Let's create an test table with 500.000 records:

create table colors (color cube);

with random_colors as (
    select
        random() * 100 as l,
        random() * 255 - 128 as a,
        random() * 255 - 128 as b
    from generate_series(1, 500000) x)
insert into colors select cube(array[l,a,b]) from random_colors;

And we can now select 5 closest colors to (1,2,3):

colorsdb=# select '(1,2,3)'::cube <-> color, color from colors order by 1 asc limit 5;
     ?column?     |                            color
-------------------+-----------------------------------------------------------
 1.61559798496189 | (1.89253129065037, 1.71048436127603, 1.68480973271653)
 2.55645225973282 | (3.37235750630498, 1.64988295687363, 3.88588152406737)
 2.55950246687413 | (2.91422470472753, 1.19065871741623, 4.493908747565)
 2.85963596867927 | (1.00834178738296, 4.51141274580732, 4.3675724142231)
 3.11127226552722 | (1.72140300273895, 3.04948928579688, 0.161309270653874)
(5 rows)

What is the cost for this:

 colorsdb=# explain analyze select '(1,2,3)'::cube <-> color, color from colors order by 1 asc limit 10;
                                                         QUERY PLAN
----------------------------------------------------------------------------------------------------------------------------
  Limit  (cost=20734.28..20734.30 rows=10 width=40) (actual time=151.844..151.846 rows=10 loops=1)
    ->  Sort  (cost=20734.28..21984.46 rows=500072 width=40) (actual time=151.843..151.845 rows=10 loops=1)
          Sort Key: (('(1, 2, 3)'::cube <-> color))
          Sort Method: top-N heapsort  Memory: 25kB
          ->  Seq Scan on colors  (cost=0.00..9927.90 rows=500072 width=40) (actual time=0.014..88.199 rows=500000 loops=1)
  Planning time: 0.054 ms
  Execution time: 151.864 ms
 (7 rows)

You can see PostgreSQL is doing a sequential scan and it takes 151 ms to get 5 nearest colors.
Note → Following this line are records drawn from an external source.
/-!
# Heath-Brown's Lemma 3.5, VI: assembly of the Fundamental-Lemma comparison (§6)

Sixth and final file of the proof of the named fact `HeathBrown2001_lemma_3_5`
(`HeathBrownCubicSieveDecomposition`; D. R. Heath-Brown, *Primes represented by `x³ + 2y³`*, Acta
Math. 186 (2001), 1–84, Lemma 3.5, proved in §6, pp. 34–39): for `0 < ϖ < 1/5`, `τ = (log log X)^{-ϖ}`,
`exp(−(log X)^{1/3}) ≤ η ≤ 1`,
`∑_{n ≤ n₀} |T^(n)(𝒜) − κT^(n)(ℬ)| ≪ τη²X²/log X`.

**Main results.** `HeathBrown2001_lemma_3_5_of hlev hmer : HeathBrown2001_lemma_3_5`, where
* `hlev` is the level-of-distribution input for `𝒜` in the summed form that Lemma 3.2 yields
  (`HeathBrownCubicFLRemaindersA.level_of_typeI_A`): for some `θ < 2`,
  `∑_{N(R) ≤ X^{3/2}, N(R) square-free} |#𝒜^(K)_R − (6η²X²/π²)ρ₂(R)/N(R)| ≤ CX^θ`; hence also
  `HeathBrown2001_lemma_3_5_of_typeI_A : HeathBrown2001_typeI_A → (Mertens-K) → HeathBrown2001_lemma_3_5`;
* `hmer` is Mertens' theorem for the prime ideals of `K = ℚ(∛2)` with the residue constant `γ₀`,
  grouped by rational primes: `∏_{p<z}∏_{P∣p}(1 − N(P)^{-1})·e^γγ₀log z = 1 + O(1/log z)`
  (Rosen 1999, Thm 2; the source of (6.9)). It is an explicit hypothesis here, to be proved separately;
  no named fact is introduced in this file.

**The proof** is §6 of the paper, organised as follows (level `D = X^{1/4}` on both sides, `z = X^τ`,
`s = log D/log z = 1/(4τ)`; the paper takes `D = X^{1−τ}`, any `s → ∞` with `e^{-s} = o(τ²/…)` works):
* `𝒜`-side (pp. 34–35): `T^(n)(𝒜) = ∑_{t} S(𝒜_{∏t}, z)` exactly ((6.1), `Tpiece_boxPairs_eq`); the tree's
  two-sided Fundamental Lemma (`SieveSequence.fundamental_lemma_uniform_holds`, `Ω(3)` by
  `hasSieveDimension_densA`) gives `abs_TpieceA_sub_le`; the remainders `R_d(𝒜_q)` are sums over the
  ideals of norm `qd` (`abs_remainder_seqA_le`), the moduli `qd ≤ X^{1+τ}D ≤ X^{3/2}` being DISTINCT
  square-free numbers (`sum_remaindersA_le`: `d = (qd, P(z))`, `t` = prime factors of `q`), so their
  total is bounded by the level of distribution `hlev`.
* `ℬ`-side (pp. 35–37): `T^(n)(ℬ) = ∑_s #{J' : 3X³/N(∏s) < N(J') ≤ (1+η)3X³/N(∏s), J' z-rough}` exactly
  (`TpieceB_eq`, from `famSifted_normWindow_eq`); up to the degree-`≥ 2` discrepancy
  (`card_isRough_sub_sifted_mem_Icc`, `≤ C_ℬX³N(∏s)^{-1}·9z^{-1/2}` by `sum_inv_absNorm_primesAbove_large_le`)
  this is the window sequence of `HeathBrownCubicNormWindowSieve` sifted by the primes `< z`, to which
  the Fundamental Lemma applies (`Ω(3)`: `hasSieveDimension_normDensity`; remainders:
  `sum_abs_remainder_windowSeq_le`), giving `abs_roughWindow_sub_le`, `abs_TpieceB_sub_le`.
* Main terms (pp. 37–39): `M_𝒜(n) − κM_ℬ(n) = η²X²{[(6/π²)V_𝒜 − σ₀V]Σ₀ + σ₀[V − γ₀V_ℬ]Σ₁ + σ₀V[Σ₀ − Σ₁]}`
  (`mainTerms_eq`), estimated by (6.7) (`exists_abs_prodA_sub_le`), (6.9) (`exists_abs_prodB_sub_le_of`,
  from `hmer`) and the chain-sum comparison `sum_abs_chainSumA_sub_chainSumB_le`; totals over `n` by
  `∑Σ₀, ∑Σ₁ ≤ e^{W₁} ≤ e³/τ` (`exists_smallPrimesWeight_le`).
* `sum_abs_Tpiece_sub_le_explicit` collects everything with explicit constants;
  `lemma_3_5_bound_of_params` turns it into `≤ Cτη²X²/log X` given eight growth conditions in `X`,
  and `HeathBrown2001_lemma_3_5_of` verifies those for `τ = (log log X)^{-ϖ}` and `X ≥ X₀`
  (elementary: `log L ≤ 2√L`, `log L ≤ 8L^{1/8}`, `yⁿ/n! ≤ e^y`).

## Content (namespace `Literature.NumberTheory.Sieve.CubicSieve`), all proved

`prod_smallPrimes_ne_bot_and_isRough`, `TpieceB_eq`, `sum_inv_absNorm_primesAbove_large_le`,
`FLBound`/`exists_FLBound`, `WindowBound`, `CountBBound` (shapes of the tree inputs), `abs_roughWindow_sub_le`,
`errB`, `abs_TpieceB_sub_le`, `abs_TpieceA_sub_le`, `coprime_prod_ratChain`, `sum_remaindersA_le`,
`mainTerms_eq`, `sum_abs_Tpiece_sub_le_explicit`, growth lemmas (`mul_pow_le_exp_of_le`,
`log_le_sqrt_and`, `hbTau_bounds`, `hbTau_le_of`, `exp_neg_inv_le_pow_five`, `sqrt_exp`, `rpow_third_le`),
`lemma_3_5_bound_of_params`, **`HeathBrown2001_lemma_3_5_of`**, **`HeathBrown2001_lemma_3_5_of_typeI_A`**.

## References

* D. R. Heath-Brown, *Primes represented by `x³ + 2y³`*, Acta Math. 186 (2001), 1–84: Lemma 3.5 (p. 13)
  and §6, pp. 34–39. [cite: HeathBrownActa2001, Lemma 3.5 and §6]
* M. Rosen, *A generalization of Mertens' theorem*, J. Ramanujan Math. Soc. 14 (1999), 1–19, Thm 2
  (hypothesis `hmer`). [cite: Rosen1999Mertens, Thm 2]

## Mathlib / tree search

Mathlib: `Real.pow_div_factorial_le_exp`, `Real.log_le_rpow_div`, `Real.rpow_le_rpow_of_nonpos`,
`Real.add_one_le_exp`, `Finset.sum_biUnion`, `Finset.sum_product`, `Nat.Coprime.gcd_mul_left_cancel`,
`Nat.primeFactors_prod`, `Nat.squarefree_mul_iff`, `Ideal.IsPrime.prod_le`. Tree:
`SieveSequence.fundamental_lemma_uniform_holds` (`SieveFrameworkFundamentalLemma`), `HeathBrownCubicFLSequencesA`
(`Tpiece_boxPairs_eq`, `abs_remainder_seqA_le`, `hasSieveDimension_densA`, `ratChains`),
`HeathBrownCubicFLRemaindersA` (`level_of_typeI_A`), `HeathBrownCubicFLSequencesB` (`famSifted_normWindow_eq`,
`card_isRough_sub_sifted_mem_Icc`, `card_idealWindow_dvd_eq_countB`), `HeathBrownCubicFLChains` (chain sums),
`HeathBrownCubicFLProducts` ((6.7), (6.9), Mertens), `HeathBrownCubicNormWindowSieve` (`windowSeq`,
`hasSieveDimension_normDensity`, `sum_abs_remainder_windowSeq_le`, `exists_windowDvdCount_sub_le`,
`exists_prod_one_sub_normDensityAt_le`, `primesAbove`), `HeathBrownCubicSieveSetup` (`exists_countB_le`,
`idealsLE`), `HeathBrownCubicSieveDecomposition` (`Tpiece`, `chains`, `chainBound`, `hbTau`,
`HeathBrown2001_lemma_3_5`).
-/

noncomputable section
Without index, that is. Since 9.1, PostgreSQL supports returning nearest items with use of GiST index. Let's try indexing colors (building index takes a while):

colorsdb=# create index colors_color_idx on colors using gist (color);
CREATE INDEX

And check the query now:

 colorsdb=# explain analyze select '(1,2,3)'::cube <-> color, color from colors order by 1 asc limit 10;
                                                                 QUERY PLAN
-------------------------------------------------------------------------------------------------------------------------------------------
  Limit  (cost=0.29..1.20 rows=10 width=40) (actual time=0.236..0.565 rows=10 loops=1)
    ->  Index Scan using colors_color_idx on colors  (cost=0.29..45996.29 rows=500000 width=40) (actual time=0.235..0.562 rows=10 loops=1)
          Order By: (color <-> '(1, 2, 3)'::cube)
  Planning time: 0.051 ms
  Execution time: 0.585 ms
 (5 rows)

Yay, 0.6 ms, which is about 250-times faster for a table with 0,5 million records.